Lines holding the string "number" are the ones to copy; find them all in the data.

(Stored data entries)
┄┄┄┄┄┄┄┄┄┄┄┄┄┄┄┄┄┄┄┄

import Summits.Ventures.CertifiedManyBodySolver.Certificates.EmeryCu4O8_kry_Hg1201P0_c1hl_s10x10_S0
import HarnessLib

/-!
# KLDL-R certificate: an exact cluster vector of the open `Cu₄O₈` block (Hg1201P0 three-band corner `c1hl`, sector `(10,10)`, `N = 20`) — part S1 (kernel traces of atom classes [0, 1, 3])

HONEST FRAMING: certified energy-window bookkeeping (a hypothesis-free UPPER bound on the three-band ground-state energy density at
`ρ = 20/16` from ONE explicit cluster vector, Ruelle's cluster variational principle as typed in `EmeryThreeBandBlock2x2RayleighCap`);
not a superconductivity verdict; no number of record at an anchor moves. WHAT-THIS-IS-NOT: a floor; a phase word.

The vector: the integer-rounded (scale `2^16`) lowest eigenvector of `h(θ) = Σ_a θ_a h^G_a` (`h^G_a = hubbardOpenBoxGP 1 12 (cu4o8Tau a) (cu4o8Ups a) (cu4o8Nu a)`)
on the spin sector `(10,10)` of the twelve physical sites of the open `2×2`-cell block (dimension 4356; 4242 nonzero coefficients), at the coupling vector
`θ = ['33/25', '33/25', '33/25', '33/25', '-16/25', '-16/25', '-16/25', '-16/25', '7/5', '0', '0', '8', '47/10', '47/10']` (Hg1201P0 corner `c1hl` of `BLOCK-TABLES-La214v123_v1` = (t_pd ×4, −t_pp ×4, Δ_pd, ε_px, ε_py, U_d, U_px, U_py), cuprate signs),
stored as a `CoefTree` (search tree over occupation codes, `HubbardOpenBoxCodedRayleigh`). Norm `NN = 4294941542`; the fourteen EXACT integer traces
`S_a = NN·⟨unit, h^G_a unit⟩ = [-8299302208, -4246980960, -8299302208, -4246980960, 1484480744, 2682000648, 816004664, 1484480744, 20662283064, 32618273888, 32618273888, 3581387026, 15470121817, 15470121817]` (float eigenvalue 38.588740467 eV/cluster; exact Rayleigh quotient 38.588742045; cap 2.4117964 eV/site = 9.647186 eV/CuO₂).
Parts: S0 = the tree + search-tree order / norm / particle number (kernel); S1–S3 = the fourteen traces `CoefTree.sApp` over the hop-list oracles `cu4o8ClusterF a` (kernel, `decide +kernel`);
F = the assembled table and the consequences (`emeryEnergyDensity_le_of_cu4o8Tree`: for EVERY `θ'`, `e_Emery(θ', 20/16) ≤ (1/16)·Σ_a θ'_a·S_a/NN`; the corner number; the `hT` trace rows,
unit norm and particle number for the `T > 0` Rayleigh-family floor `le_emeryCellPressure_of_rayleighFamily` / `Downfold/EmeryThermalSeam`).
Generator: HOME/hubbard-box-p2/code/rayleigh/ (kit job ray_main.py: scipy eigsh + exact integer forms; emit_kry.py), hubbard-box-p2 g15.
[cite: Ruelle1969, §3.3] [cite: Emery1987, eq. (1)] [cite: LinGubernatis1993, §II]
-/

noncomputable section

namespace Summit.Ventures.CertifiedManyBodySolver.Certificates

open Matrix Literature.MathematicalPhysics.QuantumLattice OccupationCode OccupationCode.CoefTree ClusterLowerBound InfVolFermionState HubbardWave0

/-- The exact trace of atom class `0` (kernel). [cite: Ruelle1969, §3.3] -/
theorem kry_Hg1201P0_c1hl_s10x10_sApp0 : kry_Hg1201P0_c1hl_s10x10.sApp (cu4o8ClusterF 0) = -8299302208 := by decide +kernel

/-- The exact trace of atom class `1` (kernel). [cite: Ruelle1969, §3.3] -/
theorem kry_Hg1201P0_c1hl_s10x10_sApp1 : kry_Hg1201P0_c1hl_s10x10.sApp (cu4o8ClusterF 1) = -4246980960 := by decide +kernel

/-- The exact trace of atom class `3` (kernel). [cite: Ruelle1969, §3.3] -/
theorem kry_Hg1201P0_c1hl_s10x10_sApp3 : kry_Hg1201P0_c1hl_s10x10.sApp (cu4o8ClusterF 3) = -4246980960 := by decide +kernel

end Summit.Ventures.CertifiedManyBodySolver.Certificates

end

┄┄┄┄┄┄┄┄┄┄┄┄┄┄┄┄┄┄┄┄

**YOUR RESPONSE**
not a superconductivity verdict; no number of record at an anchor moves. WHAT-THIS-IS-NOT: a floor; a phase word.
Parts: S0 = the tree + search-tree order / norm / particle number (kernel); S1–S3 = the fourteen traces `CoefTree.sApp` over the hop-list oracles `cu4o8ClusterF a` (kernel, `decide +kernel`);
F = the assembled table and the consequences (`emeryEnergyDensity_le_of_cu4o8Tree`: for EVERY `θ'`, `e_Emery(θ', 20/16) ≤ (1/16)·Σ_a θ'_a·S_a/NN`; the corner number; the `hT` trace rows,
unit norm and particle number for the `T > 0` Rayleigh-family floor `le_emeryCellPressure_of_rayleighFamily` / `Downfold/EmeryThermalSeam`).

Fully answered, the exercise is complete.